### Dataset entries
--*--

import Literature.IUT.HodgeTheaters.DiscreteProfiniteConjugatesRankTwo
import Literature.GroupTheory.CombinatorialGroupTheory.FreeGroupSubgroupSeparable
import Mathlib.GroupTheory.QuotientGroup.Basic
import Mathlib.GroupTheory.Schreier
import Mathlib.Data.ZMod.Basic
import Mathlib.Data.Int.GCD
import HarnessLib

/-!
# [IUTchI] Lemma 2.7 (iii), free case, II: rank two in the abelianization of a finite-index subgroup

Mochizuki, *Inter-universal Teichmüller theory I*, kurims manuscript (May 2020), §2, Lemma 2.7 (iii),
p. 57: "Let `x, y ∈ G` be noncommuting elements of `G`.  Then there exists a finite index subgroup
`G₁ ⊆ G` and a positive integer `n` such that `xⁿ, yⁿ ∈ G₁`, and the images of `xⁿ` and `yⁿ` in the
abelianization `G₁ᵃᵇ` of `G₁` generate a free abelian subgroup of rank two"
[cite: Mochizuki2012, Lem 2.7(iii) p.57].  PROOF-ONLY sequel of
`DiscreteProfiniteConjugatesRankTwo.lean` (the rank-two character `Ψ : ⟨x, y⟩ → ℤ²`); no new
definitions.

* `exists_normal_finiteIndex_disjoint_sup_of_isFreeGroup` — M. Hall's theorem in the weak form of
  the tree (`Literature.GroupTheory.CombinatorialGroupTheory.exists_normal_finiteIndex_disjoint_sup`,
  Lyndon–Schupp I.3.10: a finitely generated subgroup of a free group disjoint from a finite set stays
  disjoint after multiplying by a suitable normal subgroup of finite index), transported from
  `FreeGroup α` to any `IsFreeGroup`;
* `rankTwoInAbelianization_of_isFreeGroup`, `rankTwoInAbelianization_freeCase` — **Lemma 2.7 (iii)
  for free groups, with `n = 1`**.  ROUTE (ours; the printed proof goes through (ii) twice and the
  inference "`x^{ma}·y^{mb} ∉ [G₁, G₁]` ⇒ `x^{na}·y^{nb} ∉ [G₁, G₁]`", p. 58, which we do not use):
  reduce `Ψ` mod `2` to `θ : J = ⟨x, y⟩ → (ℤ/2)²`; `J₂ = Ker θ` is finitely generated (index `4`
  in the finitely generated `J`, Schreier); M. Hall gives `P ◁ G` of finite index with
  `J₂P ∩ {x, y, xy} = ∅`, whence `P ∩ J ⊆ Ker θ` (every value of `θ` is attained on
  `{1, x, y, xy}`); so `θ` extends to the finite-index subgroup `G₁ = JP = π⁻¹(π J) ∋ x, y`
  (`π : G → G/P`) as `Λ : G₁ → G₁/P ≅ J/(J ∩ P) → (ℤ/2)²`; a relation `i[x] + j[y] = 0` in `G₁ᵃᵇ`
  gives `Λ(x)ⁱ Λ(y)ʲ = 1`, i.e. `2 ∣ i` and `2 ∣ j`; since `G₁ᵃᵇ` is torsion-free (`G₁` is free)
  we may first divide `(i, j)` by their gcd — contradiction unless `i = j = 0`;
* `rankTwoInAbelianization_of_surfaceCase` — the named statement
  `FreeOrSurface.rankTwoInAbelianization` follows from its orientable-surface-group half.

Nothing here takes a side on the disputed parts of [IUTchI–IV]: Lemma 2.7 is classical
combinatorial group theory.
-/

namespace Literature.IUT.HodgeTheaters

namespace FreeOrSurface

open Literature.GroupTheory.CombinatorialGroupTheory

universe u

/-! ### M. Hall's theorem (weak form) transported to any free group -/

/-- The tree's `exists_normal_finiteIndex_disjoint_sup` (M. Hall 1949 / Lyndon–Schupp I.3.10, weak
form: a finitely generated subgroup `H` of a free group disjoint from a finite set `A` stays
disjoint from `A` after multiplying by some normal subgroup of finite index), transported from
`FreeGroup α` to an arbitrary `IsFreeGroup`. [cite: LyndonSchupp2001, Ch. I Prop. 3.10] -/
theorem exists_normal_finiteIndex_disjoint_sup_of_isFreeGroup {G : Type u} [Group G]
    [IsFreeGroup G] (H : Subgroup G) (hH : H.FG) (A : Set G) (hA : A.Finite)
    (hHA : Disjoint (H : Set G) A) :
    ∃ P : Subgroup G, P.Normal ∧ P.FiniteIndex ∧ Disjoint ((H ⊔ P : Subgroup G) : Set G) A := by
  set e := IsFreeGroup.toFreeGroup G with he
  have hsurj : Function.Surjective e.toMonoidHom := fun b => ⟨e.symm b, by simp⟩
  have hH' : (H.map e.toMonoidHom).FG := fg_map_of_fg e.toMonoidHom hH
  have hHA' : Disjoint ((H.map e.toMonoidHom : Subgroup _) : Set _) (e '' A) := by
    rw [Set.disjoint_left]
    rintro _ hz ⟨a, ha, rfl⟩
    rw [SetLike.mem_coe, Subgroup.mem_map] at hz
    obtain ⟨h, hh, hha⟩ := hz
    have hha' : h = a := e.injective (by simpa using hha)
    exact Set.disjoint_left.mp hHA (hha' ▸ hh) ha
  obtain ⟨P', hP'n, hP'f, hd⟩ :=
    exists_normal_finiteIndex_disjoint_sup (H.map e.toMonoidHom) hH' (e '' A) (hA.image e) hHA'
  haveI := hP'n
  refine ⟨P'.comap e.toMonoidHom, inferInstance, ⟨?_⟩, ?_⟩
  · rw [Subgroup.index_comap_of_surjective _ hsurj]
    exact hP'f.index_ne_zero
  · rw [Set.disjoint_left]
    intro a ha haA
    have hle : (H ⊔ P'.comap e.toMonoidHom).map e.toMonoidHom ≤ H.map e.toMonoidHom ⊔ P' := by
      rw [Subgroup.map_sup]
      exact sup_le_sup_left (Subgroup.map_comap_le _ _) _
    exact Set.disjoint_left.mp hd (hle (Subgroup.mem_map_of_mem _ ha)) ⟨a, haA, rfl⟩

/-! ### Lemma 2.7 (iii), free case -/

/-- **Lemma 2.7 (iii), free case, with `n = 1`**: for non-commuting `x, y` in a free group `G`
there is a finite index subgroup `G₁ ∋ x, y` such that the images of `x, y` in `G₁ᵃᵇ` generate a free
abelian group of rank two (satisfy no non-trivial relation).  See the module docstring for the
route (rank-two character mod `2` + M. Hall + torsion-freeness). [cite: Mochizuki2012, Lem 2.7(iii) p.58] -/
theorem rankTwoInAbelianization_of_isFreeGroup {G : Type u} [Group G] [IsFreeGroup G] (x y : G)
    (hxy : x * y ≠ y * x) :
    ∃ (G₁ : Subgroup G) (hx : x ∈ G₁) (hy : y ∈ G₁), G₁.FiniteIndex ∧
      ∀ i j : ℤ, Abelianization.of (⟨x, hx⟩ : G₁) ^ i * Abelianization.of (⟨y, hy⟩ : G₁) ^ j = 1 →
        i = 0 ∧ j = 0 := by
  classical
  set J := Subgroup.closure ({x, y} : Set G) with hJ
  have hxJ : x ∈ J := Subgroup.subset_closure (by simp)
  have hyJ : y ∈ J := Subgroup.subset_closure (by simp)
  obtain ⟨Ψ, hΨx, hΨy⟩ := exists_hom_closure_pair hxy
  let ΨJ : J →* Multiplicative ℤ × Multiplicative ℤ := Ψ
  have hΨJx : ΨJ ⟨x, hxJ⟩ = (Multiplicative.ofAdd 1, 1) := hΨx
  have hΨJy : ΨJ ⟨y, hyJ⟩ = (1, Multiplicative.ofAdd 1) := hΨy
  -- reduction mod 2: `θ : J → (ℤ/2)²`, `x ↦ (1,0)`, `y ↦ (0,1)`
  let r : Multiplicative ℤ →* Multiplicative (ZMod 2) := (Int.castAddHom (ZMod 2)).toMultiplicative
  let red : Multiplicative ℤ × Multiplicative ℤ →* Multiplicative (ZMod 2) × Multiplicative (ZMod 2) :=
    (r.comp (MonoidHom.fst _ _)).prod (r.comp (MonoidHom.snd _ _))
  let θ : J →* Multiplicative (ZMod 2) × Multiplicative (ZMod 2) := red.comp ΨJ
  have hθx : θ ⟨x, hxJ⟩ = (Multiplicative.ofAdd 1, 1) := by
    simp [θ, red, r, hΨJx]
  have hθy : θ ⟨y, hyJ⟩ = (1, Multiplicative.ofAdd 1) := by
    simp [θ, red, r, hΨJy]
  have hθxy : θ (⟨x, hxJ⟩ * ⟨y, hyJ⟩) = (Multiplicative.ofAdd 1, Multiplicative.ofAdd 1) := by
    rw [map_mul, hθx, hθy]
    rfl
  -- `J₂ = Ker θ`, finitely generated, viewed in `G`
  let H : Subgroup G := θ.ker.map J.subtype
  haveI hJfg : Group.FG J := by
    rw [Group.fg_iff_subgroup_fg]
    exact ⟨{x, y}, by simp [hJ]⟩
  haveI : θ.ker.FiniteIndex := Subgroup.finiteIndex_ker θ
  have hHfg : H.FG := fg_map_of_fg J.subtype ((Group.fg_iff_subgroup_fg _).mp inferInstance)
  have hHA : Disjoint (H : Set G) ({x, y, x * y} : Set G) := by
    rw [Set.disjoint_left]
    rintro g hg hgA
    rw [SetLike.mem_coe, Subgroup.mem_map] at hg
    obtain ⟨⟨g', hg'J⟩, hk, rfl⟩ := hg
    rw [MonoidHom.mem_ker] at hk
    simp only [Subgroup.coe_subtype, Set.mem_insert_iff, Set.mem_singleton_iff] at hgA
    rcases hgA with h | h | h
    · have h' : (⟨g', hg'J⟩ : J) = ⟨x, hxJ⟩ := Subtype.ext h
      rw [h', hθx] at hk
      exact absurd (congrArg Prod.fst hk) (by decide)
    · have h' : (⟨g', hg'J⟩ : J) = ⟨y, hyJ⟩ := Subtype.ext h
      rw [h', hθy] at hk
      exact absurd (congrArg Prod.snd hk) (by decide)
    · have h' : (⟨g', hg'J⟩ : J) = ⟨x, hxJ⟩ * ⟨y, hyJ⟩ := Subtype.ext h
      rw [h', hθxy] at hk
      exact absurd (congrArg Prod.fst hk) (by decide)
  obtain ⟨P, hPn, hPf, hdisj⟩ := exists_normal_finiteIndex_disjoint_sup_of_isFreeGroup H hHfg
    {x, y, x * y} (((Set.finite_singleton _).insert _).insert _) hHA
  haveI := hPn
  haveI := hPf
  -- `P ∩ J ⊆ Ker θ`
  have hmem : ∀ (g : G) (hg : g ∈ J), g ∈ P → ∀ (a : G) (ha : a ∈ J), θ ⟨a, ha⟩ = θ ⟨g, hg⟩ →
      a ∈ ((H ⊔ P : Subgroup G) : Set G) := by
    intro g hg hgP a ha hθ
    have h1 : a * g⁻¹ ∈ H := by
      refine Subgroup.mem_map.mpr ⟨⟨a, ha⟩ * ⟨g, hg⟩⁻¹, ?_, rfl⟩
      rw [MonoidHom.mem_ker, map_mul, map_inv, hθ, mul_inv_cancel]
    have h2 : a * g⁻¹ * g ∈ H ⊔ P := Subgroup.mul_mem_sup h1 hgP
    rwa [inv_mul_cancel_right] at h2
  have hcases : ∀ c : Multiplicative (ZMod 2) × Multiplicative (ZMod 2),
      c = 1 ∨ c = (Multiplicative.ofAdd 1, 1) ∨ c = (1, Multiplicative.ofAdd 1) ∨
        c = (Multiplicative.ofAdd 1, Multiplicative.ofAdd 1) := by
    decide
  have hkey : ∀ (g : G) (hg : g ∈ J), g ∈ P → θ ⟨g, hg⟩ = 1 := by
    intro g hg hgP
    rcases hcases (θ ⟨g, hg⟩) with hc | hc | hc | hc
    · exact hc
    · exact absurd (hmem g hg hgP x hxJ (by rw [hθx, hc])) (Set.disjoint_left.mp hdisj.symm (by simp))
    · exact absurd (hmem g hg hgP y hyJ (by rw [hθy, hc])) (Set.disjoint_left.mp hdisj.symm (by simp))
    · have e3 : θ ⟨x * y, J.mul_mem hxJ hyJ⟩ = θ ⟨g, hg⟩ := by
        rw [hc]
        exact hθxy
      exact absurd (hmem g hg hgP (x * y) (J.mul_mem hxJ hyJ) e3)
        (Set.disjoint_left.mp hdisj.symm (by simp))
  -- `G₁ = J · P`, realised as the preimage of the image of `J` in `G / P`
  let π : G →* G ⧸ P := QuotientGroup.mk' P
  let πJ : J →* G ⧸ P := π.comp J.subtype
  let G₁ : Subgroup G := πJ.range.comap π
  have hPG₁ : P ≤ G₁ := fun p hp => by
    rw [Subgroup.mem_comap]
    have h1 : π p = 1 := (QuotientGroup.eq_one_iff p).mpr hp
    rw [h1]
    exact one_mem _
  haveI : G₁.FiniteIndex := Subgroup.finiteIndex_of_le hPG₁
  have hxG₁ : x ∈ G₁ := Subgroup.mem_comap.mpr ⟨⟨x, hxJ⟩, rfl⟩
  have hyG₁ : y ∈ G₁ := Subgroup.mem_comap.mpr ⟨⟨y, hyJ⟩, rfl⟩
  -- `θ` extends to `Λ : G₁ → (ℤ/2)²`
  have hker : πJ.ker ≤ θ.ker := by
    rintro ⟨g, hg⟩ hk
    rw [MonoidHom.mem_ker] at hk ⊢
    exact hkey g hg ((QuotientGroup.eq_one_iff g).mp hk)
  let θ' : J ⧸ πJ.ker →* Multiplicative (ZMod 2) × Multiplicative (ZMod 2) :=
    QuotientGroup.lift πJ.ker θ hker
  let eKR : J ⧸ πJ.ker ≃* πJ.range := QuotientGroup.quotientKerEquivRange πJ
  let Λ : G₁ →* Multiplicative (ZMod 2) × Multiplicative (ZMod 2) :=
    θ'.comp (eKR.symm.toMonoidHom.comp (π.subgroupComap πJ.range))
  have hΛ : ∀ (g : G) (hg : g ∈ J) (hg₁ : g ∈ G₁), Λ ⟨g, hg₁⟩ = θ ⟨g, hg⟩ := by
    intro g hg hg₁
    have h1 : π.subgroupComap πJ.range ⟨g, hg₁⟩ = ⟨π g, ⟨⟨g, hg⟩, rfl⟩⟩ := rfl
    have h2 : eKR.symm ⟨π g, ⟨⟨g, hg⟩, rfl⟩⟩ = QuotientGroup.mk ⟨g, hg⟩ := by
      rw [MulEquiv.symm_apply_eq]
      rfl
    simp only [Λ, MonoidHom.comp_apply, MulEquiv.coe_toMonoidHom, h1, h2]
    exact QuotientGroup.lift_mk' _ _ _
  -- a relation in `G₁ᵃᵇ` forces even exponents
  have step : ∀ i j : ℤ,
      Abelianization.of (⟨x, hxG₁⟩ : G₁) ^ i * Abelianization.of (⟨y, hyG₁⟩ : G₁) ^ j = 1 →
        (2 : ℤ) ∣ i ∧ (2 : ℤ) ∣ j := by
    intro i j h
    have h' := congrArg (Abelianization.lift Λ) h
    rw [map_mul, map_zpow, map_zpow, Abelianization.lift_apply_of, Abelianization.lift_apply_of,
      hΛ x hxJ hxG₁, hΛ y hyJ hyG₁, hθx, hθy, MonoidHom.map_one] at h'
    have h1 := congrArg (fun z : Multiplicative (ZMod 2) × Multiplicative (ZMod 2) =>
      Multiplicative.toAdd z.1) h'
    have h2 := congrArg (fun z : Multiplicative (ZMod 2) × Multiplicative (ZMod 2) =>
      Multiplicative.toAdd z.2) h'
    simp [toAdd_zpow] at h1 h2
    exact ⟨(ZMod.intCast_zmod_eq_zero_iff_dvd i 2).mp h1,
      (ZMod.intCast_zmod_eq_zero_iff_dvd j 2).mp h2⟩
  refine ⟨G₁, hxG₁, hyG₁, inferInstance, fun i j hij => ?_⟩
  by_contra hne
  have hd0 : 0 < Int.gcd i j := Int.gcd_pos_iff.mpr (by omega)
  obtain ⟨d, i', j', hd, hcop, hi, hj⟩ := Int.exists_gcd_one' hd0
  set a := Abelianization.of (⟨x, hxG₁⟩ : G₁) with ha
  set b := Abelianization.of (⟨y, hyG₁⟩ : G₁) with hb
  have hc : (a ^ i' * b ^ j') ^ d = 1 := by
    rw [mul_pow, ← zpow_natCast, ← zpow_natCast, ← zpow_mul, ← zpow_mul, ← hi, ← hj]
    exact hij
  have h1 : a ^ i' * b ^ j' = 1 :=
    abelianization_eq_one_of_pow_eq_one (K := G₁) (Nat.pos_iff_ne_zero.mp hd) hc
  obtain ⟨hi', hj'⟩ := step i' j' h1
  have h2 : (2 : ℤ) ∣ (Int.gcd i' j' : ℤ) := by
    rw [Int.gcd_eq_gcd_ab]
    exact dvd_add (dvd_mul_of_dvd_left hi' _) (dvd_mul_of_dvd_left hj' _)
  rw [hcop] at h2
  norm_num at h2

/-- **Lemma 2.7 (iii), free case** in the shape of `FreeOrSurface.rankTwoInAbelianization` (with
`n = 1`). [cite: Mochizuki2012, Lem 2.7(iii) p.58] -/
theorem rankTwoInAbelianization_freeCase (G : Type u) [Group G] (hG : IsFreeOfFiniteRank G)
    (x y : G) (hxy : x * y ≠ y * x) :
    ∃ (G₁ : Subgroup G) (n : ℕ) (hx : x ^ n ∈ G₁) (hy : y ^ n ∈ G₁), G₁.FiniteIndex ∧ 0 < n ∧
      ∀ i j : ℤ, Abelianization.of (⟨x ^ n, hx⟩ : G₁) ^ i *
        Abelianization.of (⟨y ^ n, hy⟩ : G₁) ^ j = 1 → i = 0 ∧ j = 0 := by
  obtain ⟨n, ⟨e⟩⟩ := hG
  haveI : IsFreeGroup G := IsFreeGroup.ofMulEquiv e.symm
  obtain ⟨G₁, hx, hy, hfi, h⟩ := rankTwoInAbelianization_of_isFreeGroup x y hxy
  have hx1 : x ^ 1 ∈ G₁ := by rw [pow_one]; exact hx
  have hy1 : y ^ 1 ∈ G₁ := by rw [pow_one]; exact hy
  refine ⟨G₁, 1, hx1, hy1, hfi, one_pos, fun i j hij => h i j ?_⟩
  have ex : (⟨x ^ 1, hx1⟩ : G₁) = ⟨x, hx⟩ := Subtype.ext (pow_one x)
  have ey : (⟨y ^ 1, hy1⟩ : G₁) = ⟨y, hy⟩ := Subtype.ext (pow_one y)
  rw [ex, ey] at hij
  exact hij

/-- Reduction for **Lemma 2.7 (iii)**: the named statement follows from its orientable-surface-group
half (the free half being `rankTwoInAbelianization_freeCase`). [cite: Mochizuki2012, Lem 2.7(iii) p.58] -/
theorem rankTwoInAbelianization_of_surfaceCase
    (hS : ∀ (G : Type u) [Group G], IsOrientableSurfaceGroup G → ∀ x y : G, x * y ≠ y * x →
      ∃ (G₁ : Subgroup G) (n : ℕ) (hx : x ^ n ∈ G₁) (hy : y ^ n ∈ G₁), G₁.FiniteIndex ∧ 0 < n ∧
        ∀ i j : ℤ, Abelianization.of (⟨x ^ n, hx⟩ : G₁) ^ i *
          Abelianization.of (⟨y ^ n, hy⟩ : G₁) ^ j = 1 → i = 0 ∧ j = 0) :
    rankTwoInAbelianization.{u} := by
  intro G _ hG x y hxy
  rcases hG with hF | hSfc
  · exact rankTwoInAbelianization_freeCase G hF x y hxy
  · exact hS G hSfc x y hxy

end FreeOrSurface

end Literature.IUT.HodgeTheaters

--*--

### WHAT IS EXPECTED
For each line above that includes "Basic", copy the line.

### SOLUTION FOR THIS EXERCISE
import Mathlib.GroupTheory.QuotientGroup.Basic
import Mathlib.Data.ZMod.Basic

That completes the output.